Tuesday, November 25, 2008

Discutindo a Relação (em Abstrato!)



Há uma palavra da Língua Portuguesa que me assombra. Quando a procuramos no dicionário, sentimos que o pobre pai dos burros simplesmente não deu conta. E de certa forma, prefiro a letra de Renato Russo, quando canta:


Quem inventou o Amor, explica por favor...


O dicionário, em uma de suas acepções, chega a quase identificar amor e sexo. Noutra acepção fala de "afeto", palavra que vale lembrar vem de "afetar" e diz respeito, por isso mesmo, àquele que é "afetado", remetendo-nos à idéia de "passividade" (o afetado sofre a ação), o que acabará por nos levar à palavra "paixão" e à "passional".

Ah, finalmente caímos na grande questão da confusão que há entre amor e paixão. Praticamente nós não sabemos amar sem a paixão. Para verificar isso, basta descrever o amor sem a paixão a uma moça. E depois observar seu comportamento. Sim, já fiz isso várias vezes e os comportamentos geralmente são esses: pânico; necessidade revoltada de contestação (se a moça tiver o espírito habituado à liberdade ou for intelectualmente mais agitada); negação absoluta do que ouviu; olhar distante, perdido e desiludido...(essas são as mais doces!) e a reação mais extrema de todas: abandona você sozinho à mesa e vai embora.

Eis a grande raiz do problema: alguma coisa ensinou às pessoas que o amor é algo extraordinário, abissal, a fonte da Felicidade, a realização da vida, o fantástico... Enfim, chega até a lista me cansa de escrever. Pára! Acho que a paixão é uma das formas de amar. Certamente não é mais madura. Embora seja uma das mais belas e mais comoventes, sendo também a mais desumana: tanto no sentido da idealização, como no sentido do escapismo do mundo dos homens e fuga da vida e da realidade, como também no sentido de que pode levar a conseqüências concretamente desumanas (assassinato, suicídios, etc.) Na Astrologia, Netuno é um planeta que descreve bem o fenômeno. Trata-se de um sentimento insuportável e que nunca caberá no ser humano.

A postagem que fiz aqui (se não me engano, em 2005), entitulada "Morre-se Amor", para mim constituiu interessante estudo. Ajudou-me (dentre outros...) a sendimentar a sensação que eu já tinha de que o postulado do Senso Comum de que "se não for bom, não é amor" é o mais infantil dos equivocos. Primeiro porque esta concepção é o retrato traçado do Bem contra o Mal. Bem aquela coisa do He-Man contra o Esqueleto. E claro... O Amor está no time do He-Man. Daí a dificuldade de tais pessoas em entenderem como o Amor pode provocar a Guerra, ou ainda: como que a mãe mais amorosa do mundo pode simplesmente estragar seus filhos.

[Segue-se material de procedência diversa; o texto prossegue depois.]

import Summits.CriticalPhenomena.PercolationContinuityZ3.Theorems.PercNearOneGluingNoHeavyQuantIndepBlobBigCarriers
import Summits.CriticalPhenomena.PercolationContinuityZ3.Theorems.PercNearOneGluingNoHeavyQuantIndepBlobTruncatedMean
import Summits.CriticalPhenomena.PercolationContinuityZ3.Theorems.PercNearOneGluingNoHeavyQuantIndepBlobCloudComponents
import HarnessLib

/-!
# QUANT lane R8, Conjecture DIB\* — the CARRIER CERTIFICATE (light routes of the big lights + heavy routes of every other outcome),
# part (XI) of the cloud series; discharged in part (XII) `…HalfShortfall` for every cloud whose lights all exceed half the shortfall

builds on p205010 (kernel theorem, internal audit signed; external expert review pending)

Support file (`--supports stmt-CriticalPhenomena-4575`), QUANT lane census seat prim-quant-census-1 (gen 16), rung R8 of
`run/shared/lean/prim/quant/LADDER.md`; memo `run/shared/lean/prim/quant/prim-quant-census-1/TRUNCATED-MEAN-G16.md` §4.  Theorems only, no
definitions, no sorries, standard axioms.

SETTING (cloud series).  Blobs `k`, sizes `a k`, gates `p k ∈ [0,1]`, floor `x`; the cloud `L` (gates `< x`), every other blob heavy
(`x ≤ p`), `C_H = Σ_{k ∉ L} a·p`, shortfall `Cp = 2j − C_H > 0`; restricted weights `w_L(S)`, heavy restricted tail `TL`.  REGIME: every light
bigger than half the shortfall (`2a_k > Cp`), so every non-empty outcome of the cloud is certified by its own mass and only the empty outcome
must be carried (SMALL-CLOUD-G15 §9–§10: 66 % of sampled corner clouds at the hardest budget).  CARRIERS `B` = the BIG lights
(`x·a > Cp`, `a ≤ j`): an outcome with a carrier open is carried by the LIGHT component of its largest open carrier `b*`
(or by the bigger light component `(0, h, γ)`, `h = min(a(S ∩ B), j) ≥ b*`, `γ > γ*(h) = x² + (1 − x)Cp/h`, worth `ℓ(h) = h/(x²h + (1 − x)Cp) ≥ ℓ(b*)` per unit), every other non-empty outcome by the
HEAVY component of `…CloudClamp` (worth `max(0, min(a(S)/Cp, 1/x))`).

* `Quant.IndepBlob.tail_ge_of_carrierCert` — **the CARRIER CERTIFICATE** (generalises `tail_ge_of_clampCert`, p258923): if
  `x·Cp·w_L(∅) < Σ_S w_L(S)·Pay(S)`, `Pay(S) = x·Cp·(ℓ(min(a(S ∩ B), j)) − 1)` when `S` meets `B`, else `max(0, min(x(a(S) − Cp), (1−x)Cp))`,
  then `x ≤ P(N ≥ j+1)`.  (Every carried outcome is certified by `cloud_component_row`, p256280.)
Part (XII) `…HalfShortfall` discharges the certificate from the DIB\* credit alone (truncated-mean theorem on the medium lights, `bigCloud_value`
on the big ones) and states Conjecture DIB\* for every cloud whose lights all exceed half the shortfall.

[this work; this lane's census]; the gluing rows served: [cite: KozmaNitzan2024, Conjecture 3 (p. 15)]; product weights
[cite: Grimmett1999, §1.3 p. 10].
-/

namespace Summit.CriticalPhenomena.PercolationContinuityZ3.Theorems

namespace Quant

namespace IndepBlob

open Finset

variable {κ : Type*} [Fintype κ] [DecidableEq κ]
/-! ## §3 The reduction -/

/-- ★★★ **`PeriodicSoftness` from a one-sided volume scaling law of the toron valley (+ a small-ball floor)**: if the ring-measure volumes
`m₀(t)` of the sublevel sets of the zero-flux deficit satisfy the polynomial-entropy FLOOR `exp(−AL^r(1 + log t⁻¹)) ≤ m₀(t)` (`0 < t ≤ 1`) and
the MONOTONE SCALING LAW `θ^{9L⁴−c} m₀(t) ≤ m₀(θt)` (`0 < θ ≤ 1`, `0 < t ≤ (KL^p)⁻¹`) for `L ≥ L₀`, then the route decl
`VirialFluxGap.PeriodicSoftness` holds.  A REDUCTION: the hypotheses are not proved here; no crux / rung / summit is proved; the YM mass
gap is NOT proved. [cite: Griffiths1964] [cite: MontvayMunster1994, (3.145)] -/
theorem periodicSoftness_of_volumeScaling
    (hfloor : ∃ A : ℝ, 0 < A ∧ ∃ r : ℝ, 0 ≤ r ∧ ∃ L₀ : ℕ, ∀ (L : ℕ) [NeZero L], L₀ ≤ L → ∀ t : ℝ, 0 < t → t ≤ 1 →
      Real.exp (-(A * (L : ℝ) ^ r * (1 + Real.log t⁻¹))) ≤
        (ringMeasure L).real {P | ringDeficit L (fun _ => false) P ≤ t})
    (hscal : ∃ c : ℝ, 0 < c ∧ ∃ K : ℝ, 0 < K ∧ ∃ p : ℝ, 0 ≤ p ∧ ∃ L₀ : ℕ, ∀ (L : ℕ) [NeZero L], L₀ ≤ L →
      ∀ t : ℝ, 0 < t → t ≤ (K * (L : ℝ) ^ p)⁻¹ → ∀ θ : ℝ, 0 < θ → θ ≤ 1 →
        θ ^ (9 * (L : ℝ) ^ 4 - c) * (ringMeasure L).real {P | ringDeficit L (fun _ => false) P ≤ t} ≤
          (ringMeasure L).real {P | ringDeficit L (fun _ => false) P ≤ θ * t}) :
    Summit.QuantumFields.YangMills.Theses.VirialFluxGap.PeriodicSoftness := by
  obtain ⟨A, hA, r, hr, L₁, hfl⟩ := hfloor
  obtain ⟨c, hc, K, hK, p, hp, L₂, hsc⟩ := hscal
  -- normalised constants
  set c' : ℝ := min c 1 with hc'
  have hc'0 : 0 < c' := lt_min hc one_pos
  have hc'1 : c' ≤ 1 := min_le_right _ _
  have hc'c : c' ≤ c := min_le_left _ _
  set K' : ℝ := max K 1 with hK'
  have hK'1 : 1 ≤ K' := le_max_right _ _
  have hK'K : K ≤ K' := le_max_left _ _
  have hK'0 : 0 < K' := by linarith
  obtain ⟨a, ha0, β₀, hwin⟩ := window_threshold (A := A) (p := p) (r := r) hK'1 hA hp hr hc'0 hc'1
  refine ⟨a, ha0, c' / 2, by positivity, β₀, max (max L₁ L₂) 1, ?_⟩
  intro β hβ L _ hL hLβ
  have hL₁ : L₁ ≤ L := le_trans ((le_max_left _ _).trans (le_max_left _ _)) hL
  have hL₂ : L₂ ≤ L := le_trans ((le_max_right _ _).trans (le_max_left _ _)) hL
  have hL1 : 1 ≤ L := le_trans (le_max_right _ _) hL
  obtain ⟨hβ2, hT⟩ := hwin β hβ L hL1 hLβ
  have hβ0 : 0 < β := by linarith
  have hβ1 : 1 ≤ β := by linarith
  have hℓ1 : (1 : ℝ) ≤ L := by exact_mod_cast hL1
  have hℓ0 : (0 : ℝ) < L := by linarith
  have hL4 : 1 ≤ (L : ℝ) ^ 4 := one_le_pow₀ hℓ1
  have hR1 : 1 ≤ (L : ℝ) ^ p := Real.one_le_rpow hℓ1 hp
  have hκ1 : 1 ≤ K' * (L : ℝ) ^ p := one_le_mul_of_one_le_of_one_le hK'1 hR1
  have hκ0 : 0 < K' * (L : ℝ) ^ p := by linarith
  -- the data of `scalingTauber`
  set t₀ : ℝ := (K' * (L : ℝ) ^ p)⁻¹ with ht₀
  have ht₀0 : 0 < t₀ := inv_pos.mpr hκ0
  have ht₀1 : t₀ ≤ 1 := inv_le_one_of_one_le₀ hκ1
  have ht₀K : t₀ ≤ (K * (L : ℝ) ^ p)⁻¹ := by
    rw [ht₀]
    exact inv_anti₀ (by positivity) (mul_le_mul_of_nonneg_right hK'K (by positivity))
  set α : ℝ := 9 * (L : ℝ) ^ 4 - c' with hα
  have hα1 : 1 ≤ α := by rw [hα]; linarith
  set B : ℝ := A * (L : ℝ) ^ r * (1 + Real.log (K' * (L : ℝ) ^ p)) with hB
  set m₁ : ℝ := Real.exp (-B) with hm₁
  have hm₁0 : 0 < m₁ := Real.exp_pos _
  set X : ℝ := β * t₀ with hX
  -- `X = β / (K'L^p)`, `3 ≤ X ≤ β`
  have hXge : 10 * (L : ℝ) ^ 4 * Real.log β + 3 + Real.log (2 / c') + B ≤ X := by
    rw [hX, ht₀, ← div_eq_mul_inv, le_div_iff₀ hκ0]
    calc (10 * (L : ℝ) ^ 4 * Real.log β + 3 + Real.log (2 / c') + B) * (K' * (L : ℝ) ^ p)
        = K' * (L : ℝ) ^ p * (10 * (L : ℝ) ^ 4 * Real.log β + 3 + Real.log (2 / c') +
            A * (L : ℝ) ^ r * (1 + Real.log (K' * (L : ℝ) ^ p))) := by rw [hB]; ring
      _ ≤ β := hT
  have hlogβ : 0 ≤ Real.log β := Real.log_nonneg hβ1
  have hB0 : 0 ≤ B := by
    have : 0 ≤ Real.log (K' * (L : ℝ) ^ p) := Real.log_nonneg hκ1
    positivity
  have hlog2c : 0 ≤ Real.log (2 / c') := Real.log_nonneg (by rw [le_div_iff₀ hc'0]; linarith)
  have hX3 : 3 ≤ X := by
    have : 0 ≤ 10 * (L : ℝ) ^ 4 * Real.log β := by positivity
    linarith
  have hXβ : X ≤ β := by
    rw [hX]; exact mul_le_of_le_one_right hβ0.le ht₀1
  have hβt : 2 ≤ β * t₀ := by rw [← hX]; linarith
  -- the threshold
  have hthr : (β * t₀ + 1) * (β * t₀) ^ α * Real.exp (2 - β * t₀) ≤ c' / 2 * m₁ := by
    rw [← hX, hm₁]
    exact threshold_of_window (P := 10 * (L : ℝ) ^ 4) hX3 hXβ (by linarith) (by rw [hα]; linarith) hc'0 hXge
  -- floor at `t₀`
  have hfloor' : m₁ ≤ (ringMeasure L).real {P | ringDeficit L (fun _ => false) P ≤ t₀} := by
    have h := hfl L hL₁ t₀ ht₀0 ht₀1
    rw [ht₀, inv_inv] at h
    rw [hm₁, hB, ht₀]
    exact h
  -- scaling law on `(0, t₀]` with exponent `α = 9L⁴ − c'`
  have hscal' : ∀ t : ℝ, 0 < t → t ≤ t₀ → ∀ θ : ℝ, 0 < θ → θ ≤ 1 →
      θ ^ α * (ringMeasure L).real {P | ringDeficit L (fun _ => false) P ≤ t} ≤
        (ringMeasure L).real {P | ringDeficit L (fun _ => false) P ≤ θ * t} := by
    intro t ht htt θ hθ0 hθ1
    have h := hsc L hL₂ t ht (htt.trans ht₀K) θ hθ0 hθ1
    have hexp : θ ^ α ≤ θ ^ (9 * (L : ℝ) ^ 4 - c) :=
      Real.rpow_le_rpow_of_exponent_ge hθ0 hθ1 (by rw [hα]; linarith)
    exact (mul_le_mul_of_nonneg_right hexp measureReal_nonneg).trans h
  -- the Tauberian bound
  haveI := isProbabilityMeasure_ringMeasure (L := L)
  obtain ⟨hmeas, hnn, hder⟩ := deficitFormZero L
  have htaub := scalingTauber (ringMeasure L) hmeas hnn hα1 ht₀0 hm₁0 (by positivity : 0 < c' / 2) hβ0 hβt
    hfloor' hscal' hthr
  rw [hder β hβ0]
  have : α + c' / 2 = 9 * (L : ℝ) ^ 4 - c' / 2 := by rw [hα]; ring
  linarith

Na verdade, a própria imagem do He-Man é a própria imagem ideológica da guerra: nós somos os gostosos, maravilhosos, democratas e eslarecidos e eles são os fanáticos (nós não!), os atrasados, os de religião estranha e ignorantes terroristas alucinados. Precisamos destrui-los (sim, estou considerando que somos quintal dos EUA)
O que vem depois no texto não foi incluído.